Continuity of Operations Planning
The objective of continuity of operations planning is to prepare for continued operation.
Disaster Recovery Plans (DRP)
Business Continuity Plans (BCP)
Disaster Recovery Plans (DRP)
DRP focus on the recovery and restoration of technology, physical plant, and personnel.
Business Continuity Plans (BCP)
BCP focuses on the overall strategy for sustaining business activities during a disaster (or smaller interruption) and subsequent recovery period.
Continuity of Operations Planning Workflow
1. Project Initiation
2. Business Impact Analysis
3. Plan Development
4. Procedure Development
5. Training
6. Testing
7. Auditing
8. Maintenance Review & Update
Plan Readiness
Continuity of operations plans (DRP, BCP) should be maintained in a state of readiness.
- Personnel trained to fulfill their roles and responsibilities within the plan.
- Plans and strategies exercised to validate their content.
- Systems and system components tested on a scheduled basis to ensure their recovery and operability.
- Plan examination and auditing to ensure compliance with business objectives.
Testing Objectives
The objective of testing should be to evaluate continuity of operations strategies, plans, and procedures; not institutional knowledge.
- The outcome of testing should be strategy, plan, and procedure modifications (if necessary), and an enhanced participant familiarity with all the facets of the plan.
Testing Approaches
Tabletop
Failover
Simulation
Tabletop (Testing)
Tabletop testing is a hypothetical group workshop that focuses on the application of plans and procedures as well as identifying gaps in their preparedness.
Failover (Testing)
Failover testing is performed to evaluate the ability of a system or application to recover from a failure and switch to a backup or secondary system or component seamlessly.
Simulation (Testing)
In a simulation, DR and/or BCP plans are executed in a controlled environment (e.g., staging), to simulate a real-world disaster or outage.
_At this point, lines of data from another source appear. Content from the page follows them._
/-!
# Congruent GOOD-ordinary newforms in higher weight through a `p`-NEW weight-two point: the
# classical (Deligne–Serre + `p`-stabilisation) half of
# `hida_exists_congruent_ordinary_newform_of_multiplicative` (proofs only)

Topic `Literature/NumberTheory/EllipticCurves`; namespaces
`Literature.NumberTheory.EllipticCurves.ModularForms` (modular forms) and
`Literature.NumberTheory.EllipticCurves` (elliptic curves).  THEOREMS ONLY (no definition, no named
fact; D-0026).  The multiplicative-reduction twin of `HidaFamilyMembersProofs.lean`
(`exists_isNewform0_dvd_conductorNorm_congr_of_exists_isNewformOf`: the GOOD ordinary base point),
for the named fact `hida_exists_congruent_ordinary_newform_of_multiplicative`
(`HidaFamilyMembers.lean`; Hida 1986 / Emerton–Pollack–Weston 2006, Thm. 2.1.2, Thm. 2.2.2, §2.1,
Ex. 5.3.1: for `E/ℚ` of conductor `N = Mp`, `p ‖ N`, `p ≥ 5`, and `k > 2`, `k ≡ 2 (mod p − 1)`, a
`p`-ordinary newform `g ∈ S_k(Γ₀(N/p))` congruent to `f_E`) — the binder `hHida` = step [L1] of the
BSD residual cell's X11a chain (`Summits/BirchSwinnertonDyer/Rank1Residual/X11a/ChainBounded*.lean`).

As for the good case, the printed derivation has two layers:

1. (classical; Deligne–Serre 1974, 6.9–6.11, and "`p`-stabilisation backwards", Hida EMI Cor.
   4.1.30 / Miyake Thm. 4.6.17) in weight `k` there is SOME `p`-ordinary newform of level `M′ ∣ N/p`
   (prime to `p`!) congruent to `f_E` at every prime `ℓ ∤ N`: multiply `f_E ∈ S_2(Γ₀(Mp))` by
   `E_{k-2} ≡ 1 (mod p)`, lift the mod-`p` eigenvector `f_E E_{k-2}` of ALL the Hecke operators of
   level `Mp` — INCLUDING `U_p`, whose action on `q`-expansions at a level divisible by `p` has no
   weight dependence, with eigenvalue `a_p(E) = ±1`, a unit — by the Deligne–Serre lemma to a genuine
   eigenform `F ∈ S_k(Γ₀(Mp))`; since `k > 2` and the `U_p`-eigenvalue is a unit, `F` is `p`-OLD
   (a `p`-new form of weight `k > 2` has `a_p² = p^{k-2}`, not a unit) and comes from a newform `g`
   of level `M′ ∣ M = N/p` with `u² − a_p(g)u + p^{k−1} = 0`, so `a_p(g) ≡ u` is a unit;
2. (`Λ`-adic, Hida 1986; EPW 2006 Thm. 2.2.2 (2)) the level is EXACTLY `N/p` — constancy of the
   tame conductor along the branch of `𝕋_{N/p}^{new}` through `f_E`, equivalently level RAISING in
   weight `k` (Diamond–Taylor) at the primes `q ‖ N/p` where `E[p]` is unramified
   (`p ∣ ord_q Δ`).

This file PROVES layer 1 for the `p`-new base point — the tree already holds every ingredient: the
Deligne–Serre machinery of `HidaFamilyMembersProofs.lean` (whose main lifting step is re-run here
keeping ALL Hecke operators, `U_q` for `q ∣ N` included, instead of discarding them when passing
to the newform), the `p`-old descent lemmas `exists_isNewform0_mem_span_of_eigenpacket`,
`heckeT_eq_smul_of_mem_span_of_dvd`, `heckeT_heckeT_sub_add_eq_zero_of_mem_span_of_not_dvd`,
`IsNewform0.coeff_sq_eq_of_exactly_dvd` (stated for any level `L` with `p ‖ L`), and the
dictionary `a_p(f_E) = ±1` at a multiplicative prime
(`IsNewformOf.cuspCoeff_eq_one_and_sq_of_split`, `IsNewformOf.cuspCoeff_eq_neg_one_and_dvd_of_nonsplit`),
`a_ℓ(f_E) = a_ℓ(E)` at good `ℓ`, `p ‖ N` at a multiplicative prime
(`factorization_conductorNorm_eq_one_of_hasMultiplicativeReductionAtPrime`):

* `Literature.NumberTheory.EllipticCurves.ModularForms.exists_eigenform0_congr_of_isNewform0` —
  for a newform `f ∈ S_{k₀}(Γ₀(N))`, `k₀ ≥ 2`, ANY prime `p`, `ι : ℚ̄_p ≃ ℂ`, even `w ≥ 3` with
  `(p − 1) ∣ w`: a non-zero `F ∈ S_{k₀+w}(Γ₀(N))`, eigenform of EVERY `T_q` (`q` prime; `= U_q`
  for `q ∣ N`) with eigenvalues congruent to `a_q(f)` modulo `𝔪_{ℚ̄_p}` — the Deligne–Serre lift
  before the passage to a newform (which `exists_isNewform0_dvd_level_congr` performs, losing the
  `U_q`);
* `Literature.NumberTheory.EllipticCurves.ModularForms.exists_isNewform0_of_ordinary_eigenform_of_exactly_dvd`
  — `p`-stabilisation backwards at a level `L` with `p ‖ L` (`p ∣ L`, `p² ∤ L`), `k > 2`: a non-zero
  eigenform of the `T_q` (`q ∤ L`) and of `U_p` with unit `U_p`-eigenvalue comes from a newform `g`
  of level `M′ ∣ L` PRIME TO `p` with `u² − a_p(g)u + p^{k−1} = 0` and `|ι⁻¹ a_p(g)|_p = 1` (the
  tree's `exists_isNewform0_of_ordinary_pStabilised`, restated from level `N·p` to any `L` with
  `p ‖ L`; same proof);
* `Literature.NumberTheory.EllipticCurves.exists_isNewform0_dvd_conductorNorm_div_congr_of_multiplicative_of_exists_isNewformOf`
  — granted the Modularity Theorem (`exists_isNewformOf`; BCDT 2001 Thm. A), the statement of
  `hida_exists_congruent_ordinary_newform_of_multiplicative` with "newform of level `N/p`" replaced
  by "newform of some level `M′ ∣ N/p`": `|ι a_p(g)|_p = 1` and `|ι a_ℓ(g) − a_ℓ(E)|_p < 1` for all
  primes `ℓ ∤ N`.

So, exactly as for the good ordinary base point, the ONLY unformalised content of the named fact
`hida_exists_congruent_ordinary_newform_of_multiplicative` is "the level is exactly `N/p`"
(Hida 1986 Cor. 1.3 / EPW Thm. 2.2.2 (2), or Diamond–Taylor level raising); no `_holds` is claimed.
Remark for the consumer (the X11a chain): Emerton–Pollack–Weston's family `H(ρ̄)` contains members
of every tame level and Wan 2015 Thm. 4 needs only `p ∤ M′`; the member facts of the chain are
typed at level `N/p` (`IsOrdinaryMemberOf`), which is why the exact level is still consumed there.

## References

* P. Deligne, J.-P. Serre, *Formes modulaires de poids 1*, Ann. Sci. ÉNS (4) 7 (1974), 507–530,
  6.9–6.11. [DeligneSerreASENS1974]
* F. Diamond, J. Shurman, *A First Course in Modular Forms*, GTM 228 (2005), Prop. 5.6.2,
  Prop. 5.8.5, Thm. 5.8.2–5.8.3, §5.1–5.2, Exercise 5.2.4. [DiamondShurman2005]
* H. Hida, *Elementary Modular Iwasawa Theory*, World Scientific (2022), §4.1, Cor. 4.1.30. [Hida2022EMI]
* H. Hida, *Galois representations into `GL₂(ℤ_p[[X]])` attached to ordinary cusp forms*,
  Invent. Math. 85 (1986), 545–613. [Hida1986]
* M. Emerton, R. Pollack, T. Weston, *Variation of Iwasawa invariants in Hida families*, Invent.
  Math. 163 (2006), 523–580, Thm. 2.1.2, Thm. 2.2.2, §2.1, Ex. 5.3.1. [EmertonPollackWeston2006]
* J. H. Silverman, *The Arithmetic of Elliptic Curves*, GTM 106 (2009), §C.16. [SilvermanAEC2009]
* C. Breuil, B. Conrad, F. Diamond, R. Taylor, *On the modularity of elliptic curves over `ℚ`*,
  J. Amer. Math. Soc. 14 (2001), Thm. A. [BreuilConradDiamondTaylor2001]
-/

noncomputable section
The simulation can be done at different levels of granularity.
Parallel Processing
Business continuity parallel processing is a complex and costly strategy to ensure uninterrupted business operations during unexpected events or disruptions.
- Parallel processing requires the implementation of parallel processing systems that can handle critical business functions simultaneously or in parallel, thereby minimizing the impact of disruptions on overall operations.
Plan Audit
A plan audit provides management with an independent assessment of the effectiveness of plans, procedures, training, and testing, as well as strategic alignment assurance.
- The type and the extent of auditing performed depend on the risks involved, management's assurance requirements, and the availability of audit resources.